Après avoir étudié en graphisme au Cégep de Sainte-Foy, Boutet a fait sa marque sous le nom de Franfou, en créant les fameux t-shirts Humeur Design qu’il a vendus par centaines de milliers dans les années 1990. Créateur de personnages de type cartoon et de dessins animés, il a ensuite illustré bon nombre de livres pour enfants.

Côté commercial, il a créé les animaux qui se trouvent sur les emballages de jus Oasis. Cranium, Nintendo et Colgate figurent aussi parmi ses clients.

Il est fasciné par Picasso autant qu’il se passionne pour les dessins animés et les univers jeunesse.

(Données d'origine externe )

open Literature.MathematicalPhysics.QuantumFieldTheory.Balaban1983to89
open Literature.MathematicalPhysics.QuantumFieldTheory.Balaban1983to89.T4Continuum (T4Family)
open Literature.MathematicalPhysics.QuantumFieldTheory.Balaban1983to89.DagBinding
open Literature.MathematicalPhysics.QuantumFieldTheory.Balaban1983to89.Node00
open B15Claim189Assembly (new189 chiPP dom)
open B15 (Prop1Printed Ineq180)
open B15.BasicStep (Claim189)
open B8Eq17ClassAkV1 (plaqsOf)
open B15RPrime1100OfRep (rPrimeDataOfSel)
open Summit.QuantumFields.YangMills.BalabanUVNodes.N12AtRecord13OfResiduals (b15Leaf_WOfRecord₁₃_liveRepin₁₃_of_massLive_of_hasResiduals)
open Summit.QuantumFields.YangMills.BalabanUVNodes.N12AtRecord13Prop1KnitThm1OfRecord (thm1TorusClass_of_variationalThm1RegSepCoP7M)
-- dag-n12-c's vocabulary (as opened in 12Q⁵ ∕ `B15Prop1ClosedGuardUniformRadius`)
open B15DeterminingSets (pts DetBackground genSet IsMinimizer MSField avgFamily)
open B15Prop1Carrier (lfVarOn InstOn InstOn.std plaqsInside)
open B15Prop1ClosedGuardUniformRadius (exists_domain_prop1Printed_lfVarOn_std_su2_box_intrinsic_analytic_atZSeqCoPRecord_ofThm1TorusClass_ofMinimiserFamilyCompact_oneSided)
open B15Prop1GradientFromNearValueAtCoPRecord (far_letter_of_box)
open B15Prop1AnalyticExtClause (cplxVec anExt)
open B15Prop1ChartCalculusSU2 (E3)
open T4CubeChartGnomonic (SU2)
open B15Prop1ChartSU2 (su2Chart)
open B15Prop1SliceCoordinates (GaugeSlice ιA)
open B15Prop1SliceTaylorCalculus (rGrad sliceFn)
open T4AxialGaugeSmallField (castSite boxPlaqs)
open B6BondElimination (unitVec)
open B6TreeGaugePoincare (curl)
open B16Eq18Proof (box)
open B15Extension193 (extend)
open B15ShellGauge193 (shellGauge)
open B15Sect1Instances (fun177std)
open B14.Eq213DetSet (Bj maxDomT)
open Literature.MathematicalPhysics.QuantumFieldTheory.BalabanImbrieJaffe1984to88.BIJ85Eq453GaugeField (qsstarGIter0)
open B16Sect1Backgrounds (expMul)
open GaugeGroup (dist1)

variable {F : T4Family}

/-! ## §1 `N = 2`, generic `Θ` carrying node00-def-K0b's residuals: 12Q⁵ §1 with (J0′) in the compactness route's shape, `R` PRODUCED, `cJ` ABSORBED -/

section RecordAtZSeqCompact
variable (Θ : Stage13Params F 2) (lam : ResidW F 2)

/-- **★★★★ N12's ROW BELOW THE TORUS AT THE LIVE RE-PIN, `N = 2`, AT PRINT's (1.74) OBJECT, (J0′) IN THE COMPACTNESS ROUTE's SHAPE, THE RADIUS PRODUCED** — 12Q⁵ §1
(`exists_pinLF_b15Leaf_WOfRecord₁₃_liveRepin₁₃_of_massLive_of_hasResiduals_of_variationalThm1RegSepCoP7M_atZSeqCoPRecord_geom`) with dag-n12-c g15's endpoint `…_ofThm1TorusClass` replaced by
dag-n12-c g17's `…_ofThm1TorusClass_ofMinimiserFamilyCompact_oneSided`, run by run: per run `P` and instance `i : ι P` the configuration letter is (J0′) `hMinC` (for every compact `Kc` inside the
closed guard, ONE radius with the three clauses), the Hessian letter is the ONE-SIDED (1.7) `h17` (+ `hsm`∕`hγle`, γ₀-generic), the instance index is FINITE, and the conclusion PRODUCES the radii
`R P i` and the thresholds `areg P i` at which the pinned LF layer's leaf holds; the [15] input is NODE 00's named fact `h15 : VariationalThm1RegSepCoP7M F 2 B₃ a₀ a₁'`, read by 12Q⁵ §0's junction at
the degenerate history as dag-n12-c's torus-class letter `h15T` at every `(Θ.ν, P.K)`; `hfar` from the box-inclusion letter `hZ1` by dag-n12-c's `far_letter_of_box`; then 12E's
`b15Leaf_WOfRecord₁₃_liveRepin₁₃_of_massLive_of_hasResiduals`.  WHAT STAYS A LETTER: (J0′) `hMinC`, (L2) `h17` + `hsm` ∕ `hγle`, (Gᵃ) `hZblk`, `hM2` + `hdiv`, `hZ1`, `hk0` ∕ `hk`, box data,
`[Finite (ι P)]`; K0b's residuals `hres`; N12's per-run displays below the torus ((1.100) pin, live-mass, (1.80), (1.89)); AND (8) itself — a HYPOTHESIS (K0⁷'s), never asserted.  GONE relative to
12Q⁵ §1: `hR`, `h𝓐`, `n'`, `hn'`, `hcJ`, `hcJ'`.  Count-neutral; NOT a discharge of N12. [cite: Balaban1989LargeFieldI, (0.2)–(0.6) p.176, (1.74) p.192, p.193 ll.14–20, Prop. 1 (1.77)–(1.78) p.194, (1.79)–(1.80) p.195, (1.89) p.198, (1.99)–(1.102) pp.200–201; Balaban1989LargeFieldII, (1.7)–(1.9) p.358, (1.11)–(1.13) p.359; Balaban1988Convergent, (2.1) p.254, (2.5) p.255, (2.12)–(2.14) pp.256–257, (2.18) p.257, (3.16) p.268, (3.22)–(3.25) pp.269–270; Balaban1985Variational, (1) p.277, (7) p.278, Thm 1 (8) p.279, Prop. 9 (190) p.309; Balaban1985RegularSpaces, (1.3)–(1.9) p.77 (bookkeeping)] -/
theorem exists_radius_pinLF_b15Leaf_WOfRecord₁₃_liveRepin₁₃_of_massLive_of_hasResiduals_of_variationalThm1RegSepCoP7M_atZSeqCoPRecord_compact (hres : Θ.HasResidualsOfRecord F 2)
    -- N12's displays at the letters `kSel ∕ D189 ∕ D1100` of `λ`, run by run, BELOW THE TORUS
    (hpin : ∀ P : B12.RunParams, lam.kSel P < P.K → lam.D1100 P
      = rPrimeDataOfSel (reprTOfRecord₁₃ F 2 (Θ.liveRepin₁₃ F 2) P (lam.kSel P))
          ((Θ.liveRepin₁₃ F 2).ppSel P (gOfRecord₁₃ F 2 (Θ.liveRepin₁₃ F 2) P) (lam.kSel P + 1))
          (fibOfSeq F (Θ.liveRepin₁₃ F 2).ν (Θ.liveRepin₁₃ F 2).τ9 P (gOfRecord₁₃ F 2 (Θ.liveRepin₁₃ F 2) P) (lam.kSel P + 1)))
    (hmassLive : ∀ P : B12.RunParams, lam.kSel P < P.K → ∀ s, LiveSeq F 2 Θ.ν Θ.τ9 P (gOfRecord₁₃ F 2 (Θ.liveRepin₁₃ F 2) P) (lam.kSel P + 1)
        (slotsTOfRecord F 2 Θ.ν Θ.τ9 (EOfRecord₁₃ F 2 (Θ.liveRepin₁₃ F 2)) (wOfRecord₉ F 2 (Θ.liveRepin₁₃ F 2).toStage9Params)
          (Θ.liveRepin₁₃ F 2).ppSel P (gOfRecord₁₃ F 2 (Θ.liveRepin₁₃ F 2) P) (lam.kSel P + 1)) s →
      0 < ∫ V, rterm (reprTOfRecord₁₃ F 2 (Θ.liveRepin₁₃ F 2) P (lam.kSel P)) s V ∂(fieldMeasure (F.P P.K) (lam.kSel P + 1) (SU 2)))
    (h180 : ∀ P : B12.RunParams, lam.kSel P < P.K → ∀ U, new189 (lam.D189 P) U → ∀ i, (lam.D189 P).h ≤ i → i ≤ (lam.D189 P).k →
      ∀ q ∈ plaqsOf (dom (lam.D189 P) i),
        Ineq180 ((lam.D189 P).dev0 U q) ((lam.D189 P).ε (lam.D189 P).k) (lam.D189 P).η (lam.D189 P).B₃ (lam.D189 P).B₅ (lam.D189 P).M (lam.D189 P).δ
          ((lam.D189 P).dist q) (lam.D189 P).O1)
    (h189 : ∀ P : B12.RunParams, lam.kSel P < P.K → Claim189 (new189 (lam.D189 P)) (chiPP (lam.D189 P)))
    -- dag-n12-c's Proposition-1 instance data ON THE RUN's LATTICE `F.P P.K`, per run `P` and instance `i : ι P` (structural ∕ constants, exactly as in its endpoint of record)
    (hd3 : ∀ P : B12.RunParams, 3 ≤ (F.P P.K).d) (h0 : ∀ P : B12.RunParams, 0 < (F.P P.K).d) (ι : B12.RunParams → Type)
    -- the instance index of EVERY run is FINITE (dag-n12-c g17: on one finite lattice the instances `(Z, Λ^{(k)}, k, M)` of [IV] Prop. 1 form a finite set — the price of the
    -- compactness route's existential radius; print's radius is explicit, (1.13) p. 359)
    [hfin : ∀ P : B12.RunParams, Finite (ι P)]
    -- NO background letters: per instance the class is that of `Z P i`'s OWN maximal sequence `maxDomT Θ.ν.M₁ (Z P i)` up to scale `k P i` (dag-n12-c LOCATED-CLASS)
    (Z Λ : ∀ P : B12.RunParams, ι P → Set (Site (F.P P.K) 0))
    (k : ∀ P : B12.RunParams, ι P → ℕ) (M : ∀ P : B12.RunParams, ι P → ℝ) (hk0 : ∀ P i, 0 < k P i) (hk : ∀ P i, k P i ≤ (F.P P.K).m + (F.P P.K).K)
    (eR : ∀ P : B12.RunParams, ι P → ℝ) (heR : ∀ P i, 0 < eR P i)
    (T : ∀ (P : B12.RunParams) (i : ι P), Finset (PBond (F.P P.K) (k P i)))
    (lo hi : ∀ P : B12.RunParams, ι P → Fin (F.P P.K).d → ℤ) (n : ∀ P : B12.RunParams, ι P → ℕ) (hn : ∀ P i κ, hi P i κ ≤ lo P i κ + n P i)
    (hN : ∀ P i, n P i + 2 < (F.P P.K).sitesPerDir (k P i))
    (hbox : ∀ P i, pts (k P i) (Λ P i) = (castSite '' Set.Icc (lo P i) (hi P i) : Set (Site (F.P P.K) (k P i))))
    (hZ : ∀ P i, (boxPlaqs (lo P i - 1) (hi P i + 1) : Set (Plaq (F.P P.K) (k P i))) ⊆ plaqsInside (pts (k P i) (Z P i)))
    (hTG0 : ∀ P i, T P i = (box (fun κ => (hi P i κ - lo P i κ + 1).toNat) (lo P i)).image fun x =>
      (⟨castSite (x - unitVec ⟨0, h0 P⟩), ⟨0, h0 P⟩⟩ : PBond (F.P P.K) (k P i)))
    (hN5 : ∀ P i κ, ((hi P i κ - lo P i κ + 1).toNat : ℤ) + 5 < (F.P P.K).sitesPerDir (k P i))
    (Kb : ∀ P : B12.RunParams, ι P → ℕ) (hK1 : ∀ P i, 1 ≤ Kb P i) (hKn : ∀ P i κ, (hi P i κ - lo P i κ + 1).toNat ≤ Kb P i)
    (ext : ∀ (P : B12.RunParams) (i : ι P), GaugeField (F.P P.K) (k P i) SU2 → GaugeField (F.P P.K) (k P i) SU2)
    (hext : ∀ P i Vk, ext P i Vk = extend (pts (k P i) (Λ P i)) (shellGauge Vk (lo P i) (hi P i)) Vk)
    (hlohi : ∀ P i, lo P i ≤ hi P i)
    {γ bx : B12.RunParams → ℝ} (hγ : ∀ P, 0 < γ P) (hbx : ∀ P, 0 ≤ bx P)
    (hbxM : ∀ P i, 12 * ((F.P P.K).d : ℝ) * ((n P i : ℝ) + 2) ^ 2 ≤ bx P * (M P i) ^ 2)
    {Cerr 𝓐₀ : ∀ P : B12.RunParams, ι P → ℝ} (hM : ∀ P i, 1 ≤ M P i)
    {γ₀ : B12.RunParams → ℝ} (hγ₀ : ∀ P, 0 ≤ γ₀ P)
    -- (J0′) THE INTRINSIC CONFIGURATION LETTER IN THE COMPACTNESS ROUTE's OUTPUT SHAPE (dag-n12-c g17 §4 `hMinC`; produced by dag-n12-w1's `hMin_of_localCharts` ∕ `hMin_of_criticalFamilies`
    -- lineage at `Kc :=` the closed guard): per run and instance, for EVERY COMPACT SET `Kc` of base fields inside the CLOSED small-field guard, ONE radius `R > 0` with the three clauses
    (hMinC : ∀ P i (Kc : Set (GaugeField (F.P P.K) (k P i) SU2)), IsCompact Kc →
      (∀ Vk ∈ Kc, ∀ p ∈ plaqsInside (pts (k P i) (Z P i ∩ (Λ P i)ᶜ)), dist1 (GaugeField.plaqHol Vk p) ≤ eR P i) →
      ∃ R : ℝ, 0 < R ∧ ∀ Vk ∈ Kc,
      ∃ Ũ : VecField (F.P P.K) (k P i) (EuclideanSpace ℂ (Fin 3)) × VecField (F.P P.K) (k P i) (EuclideanSpace ℂ (Fin 3)) →
          PBond (F.P P.K) 0 → Matrix (Fin 2) (Fin 2) ℂ,
        (∀ b a c, DifferentiableOn ℂ (fun z => Ũ z b a c) (ball 0 R)) ∧
        (∀ z ∈ ball (0 : VecField (F.P P.K) (k P i) (EuclideanSpace ℂ (Fin 3)) × VecField (F.P P.K) (k P i) (EuclideanSpace ℂ (Fin 3))) R,
          ∀ b a c, ‖Ũ z b a c‖ ≤ 𝓐₀ P i) ∧
        ∀ p B' : VecField (F.P P.K) (k P i) E3, ‖p‖ < R → ‖B'‖ < R → ∃ U' : GaugeField (F.P P.K) 0 SU2,
          (∀ b, Ũ (cplxVec p, cplxVec B') b = ((U' b : SU2) : Matrix (Fin 2) (Fin 2) ℂ)) ∧
            IsMinimizer (avOfRecord F 2 P.K) (regMSCoPOfRecord F 2 Θ.ν P.K (k P i) (maxDomT Θ.ν.M₁ (Z P i))) (Bj Θ.ν.M₁ (Z P i) (k P i))
              (avgFamily (avOfRecord F 2 P.K) (qsstarGIter0 (k P i) (expMul su2Chart B' (ext P i (expMul su2Chart p Vk))))) U')
    -- (L2) ONE-SIDED (1.7) p.358 for the Hessian of the slice function at `0`, γ₀-generic (dag-n12-w1's one-sided edition p589595 ∕ dag-n12-c g17 `h17`)
    (h17 : ∀ P i Vk, PlaqSmallOn (plaqsInside (pts (k P i) (Z P i ∩ (Λ P i)ᶜ))) (eR P i) Vk → ∀ X : GaugeSlice (pts (k P i) (Λ P i)) (T P i) E3,
      γ₀ P * (∑ z ∈ box (fun κ => (hi P i κ - lo P i κ + 1).toNat + 3) (fun κ => lo P i κ - 2), ∑ μ : Fin (F.P P.K).d, ∑ a : Fin 3,
          curl (fun b => ιA (pts (k P i) (Λ P i)) (T P i) X (⟨castSite b.1, b.2⟩ : PBond (F.P P.K) (k P i)) a) z ⟨0, h0 P⟩ μ ^ 2) -
        Cerr P i * ‖X‖ ^ 2 ≤ ⟪X, (fderiv ℝ (rGrad (pts (k P i) (Λ P i)) (T P i)
              (sliceFn (pts (k P i) (Λ P i)) (T P i)
                (fun177std (bgMSCoPOfRecord F 2 Θ.ν P.K (k P i) (maxDomT Θ.ν.M₁ (Z P i))) Θ.ν.M₁ (Z P i) (k P i)) (ext P i Vk))) 0) X⟫)
    (hsm : ∀ P i, Cerr P i ≤ γ₀ P / (2 * (3 * (Kb P i : ℝ) ^ 2 + 2 * (Kb P i : ℝ) ^ 4)))
    (hγle : ∀ P i, γ P / (M P i) ^ 5 ≤ γ₀ P / (2 * (3 * (Kb P i : ℝ) ^ 2 + 2 * (Kb P i : ℝ) ^ 4)))
    -- the geometric letter: every fine site whose k-block label lies in the box `[lo − 1, hi + 1]` lies in `Ω₁(Z)` (print: `Λ` deep inside `Z`); dag-n12-c's `far_letter_of_box` turns it into the bond letter `hfar`
    (hZ1 : ∀ P i (y : Site (F.P P.K) 0), B14.Eq22Determines.blockIter (k P i) y ∈ (castSite '' Set.Icc (lo P i - 1) (hi P i + 1) : Set (Site (F.P P.K) (k P i))) → y ∈ maxDomT Θ.ν.M₁ (Z P i) 1)
    -- (Gᵃ) `Z` a union of `k`-blocks (print's `Z` is a union of `M`-cubes of `T₁^{(k)}`)
    (hZblk : ∀ P i, B14.Eq22Determines.IsBlockUnion (k P i) (Z P i))
    -- (Gᵇ) DISCHARGED (dag-n12-c §8): print's `M₁ ≥ 2` and, per instance, the torus divisibility `L^{k}·M₁ ∣ 2L^{m+K}` of the `LʲM₁`-cube partitions
    (hM2 : 2 ≤ Θ.ν.M₁) (hdiv : ∀ P i, B14.Eq213MaximalDomains.side (F.P P.K).L Θ.ν.M₁ (k P i) ∣ (F.P P.K).sitesPerDir 0)
    -- bookkeeping constants: `c_E`, `c_A` per run; `B₃`, `a₀`, `a₁'` = THE [15] THEOREM-1 CONSTANTS OF (8) (one triple for all runs and instances)
    {cE cA : B12.RunParams → ℝ} {B₃ a₀ a₁' : ℝ} (hcE0 : ∀ P, 0 ≤ cE P) (hcE : ∀ P i, 12 * ((F.P P.K).d : ℝ) * ((n P i : ℝ) + 2) ^ 2 ≤ cE P) (hB₃ : 0 ≤ B₃)
    (heRa : ∀ P i, (cE P + 1) * eR P i ≤ a₁' ∧ B₃ * ((cE P + 1) * eR P i) ≤ Θ.ν.εreg) (ha₀ : Θ.ν.εreg ≤ a₀)
    (hcA : ∀ P, 1 / 2 * (B₃ * (cE P + 1) * (F.P P.K).eta 1 ^ 2) ^ 2 * (Fintype.card (Plaq (F.P P.K) 0) : ℝ) ≤ cA P)
    -- [15] THEOREM 1 (R) = NODE 00's NAMED FACT (8) `VariationalThm1RegSepCoP7M` — K0⁷'s letter (plan g76 V15 stub 1's consequence by dag-n07-e's bridge) — ONE hypothesis for all runs and instances;
    -- §0 reads it at the degenerate history `(M, g) := (ν.M₁, 1)` as dag-n12-c's torus-class letter `h15T` at every `(Θ.ν, P.K)`
    (h15 : VariationalThm1RegSepCoP7M F 2 B₃ a₀ a₁') :
    ∃ R areg : ∀ P : B12.RunParams, ι P → ℝ, (∀ P i, 0 < R P i) ∧ (∀ P i, 0 < areg P i) ∧
      ∀ P : B12.RunParams, lam.kSel P < P.K →
        B15Leaf (WOfRecord₁₃ F 2 (Θ.liveRepin₁₃ F 2)
          { lam with LF := fun P => lfVarOn su2Chart fun i => InstOn.std (bgMSCoPOfRecord F 2 Θ.ν P.K (k P i) (maxDomT Θ.ν.M₁ (Z P i))) Θ.ν.M₁ (Z P i) (Λ P i) (k P i) (M P i) (areg P i)
                            (anExt (pts (k P i) (Λ P i)) (T P i) (fun177std (bgMSCoPOfRecord F 2 Θ.ν P.K (k P i) (maxDomT Θ.ν.M₁ (Z P i))) Θ.ν.M₁ (Z P i) (k P i)) (ext P i)
                              (min (1 / 2) (min (R P i / 8) (γ P / (M P i) ^ 5 * (R P i / 2) ^ 2 /
                                (48 * (4 * ((Fintype.card (Plaq (F.P P.K) 0) : ℝ) * (1 + 8 * 𝓐₀ P i ^ 4)) / R P i + 1)))))) } P) := by
  choose R hR areg ha hP using fun P : B12.RunParams =>
    exists_domain_prop1Printed_lfVarOn_std_su2_box_intrinsic_analytic_atZSeqCoPRecord_ofThm1TorusClass_ofMinimiserFamilyCompact_oneSided (F := F) Θ.ν P.K (hd3 P) (h0 P)
      (hcl := Subsingleton.elim _ _)
      (Z := Z P) (Λ := Λ P) (k := k P) (M := M P) (hk0 := hk0 P) (hk := hk P) (eR := eR P) (heR := heR P) (T := T P) (lo := lo P) (hi := hi P) (n := n P) (hn := hn P)
      (hN := hN P) (hbox := hbox P) (hZ := hZ P) (hTG0 := hTG0 P) (hN5 := hN5 P) (K := Kb P) (hK1 := hK1 P) (hKn := hKn P) (ext := ext P) (hext := hext P) (hlohi := hlohi P)
      (hγ := hγ P) (hbx := hbx P) (hbxM := hbxM P) (hM := hM P) (hγ₀ := hγ₀ P) (hMinC := hMinC P) (h17 := h17 P)
      (hsm := hsm P) (hγle := hγle P) (hfar := fun i b hb => far_letter_of_box (hbox P i) (hZ1 P i) b hb) (hZblk := hZblk P) (hM2 := hM2) (hdiv := hdiv P)
      (hcE0 := hcE0 P) (hcE := hcE P) (hB₃ := hB₃) (heRa := heRa P) (ha₀ := ha₀) (hcA := hcA P)
      (h15T := thm1TorusClass_of_variationalThm1RegSepCoP7M Θ.ν P.K h15)
  refine ⟨R, areg, hR, ha, fun P hkP => ?_⟩
  apply b15Leaf_WOfRecord₁₃_liveRepin₁₃_of_massLive_of_hasResiduals Θ _ hres (P := P)
  · exact hkP
  · exact hpin P hkP
  · exact hmassLive P hkP
  · exact hP P
  · exact h180 P hkP
  · exact h189 P hkP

Son succès repose, entre autres, sur ses connaissances. « J’ai toujours évolué avec les technologies depuis 1994, dit-il. Dès qu’une technologie sortait, je me l’appropriais. J’ai besoin d’étudier pour mettre mes idées en application, parce que je ne suis pas capable de les faire. Des fois, la technologie de ce que je voudrais faire n’existe même pas encore ! »

Les œuvres sont créées sur un écran digital.
Photo Simon Clark
Les œuvres sont créées sur un écran digital.

Défendre son art

Depuis que les Galeries Beauchamp le représentent, à Québec, Montréal et Toronto, l’artiste ne suffit plus à la demande.

Il a déjà quelques œuvres en France et vient de refuser les demandes de galeries de Londres et Bruxelles. La journée où il a rentré six œuvres à la Galerie Beauchamp, dans le Vieux-Québec, quatre d’entre elles ont été vendues le jour même.

« Je pensais que ça ne marcherait pas, que ça prendrait peut-être dix ans avant d’aboutir à quelque chose, mais au moins je me disais que je serais heureux à travers ce projet-là.

« Je veux créer un art grand public, mais aussi un art que l’élite va percevoir comme du haut niveau artistique. C’est tout un travail de réussir à rejoindre les deux ensemble », ajoute-t-il.

Avec l’utilisation de toutes ces technologies, Boutet ressent néanmoins le besoin de défendre son art. « Même si j’utilise l’ordinateur, ce n’est pas mécanique, c’est intuitif. C’est de l’art. Ce n’est pas l’artiste qui fait le pinceau. Ce n’est pas la technologie qui va créer l’art. Picasso avait un pinceau, mais il ne fait pas la même chose que la voisine d’en face avec. Tu as beau avoir les logiciels, c’est ce que tu as dans la tête qui fait l’œuvre. »

Au début de 2019, une exposition solo lui sera consacrée à la Galerie Beauchamp du Vieux-Québec.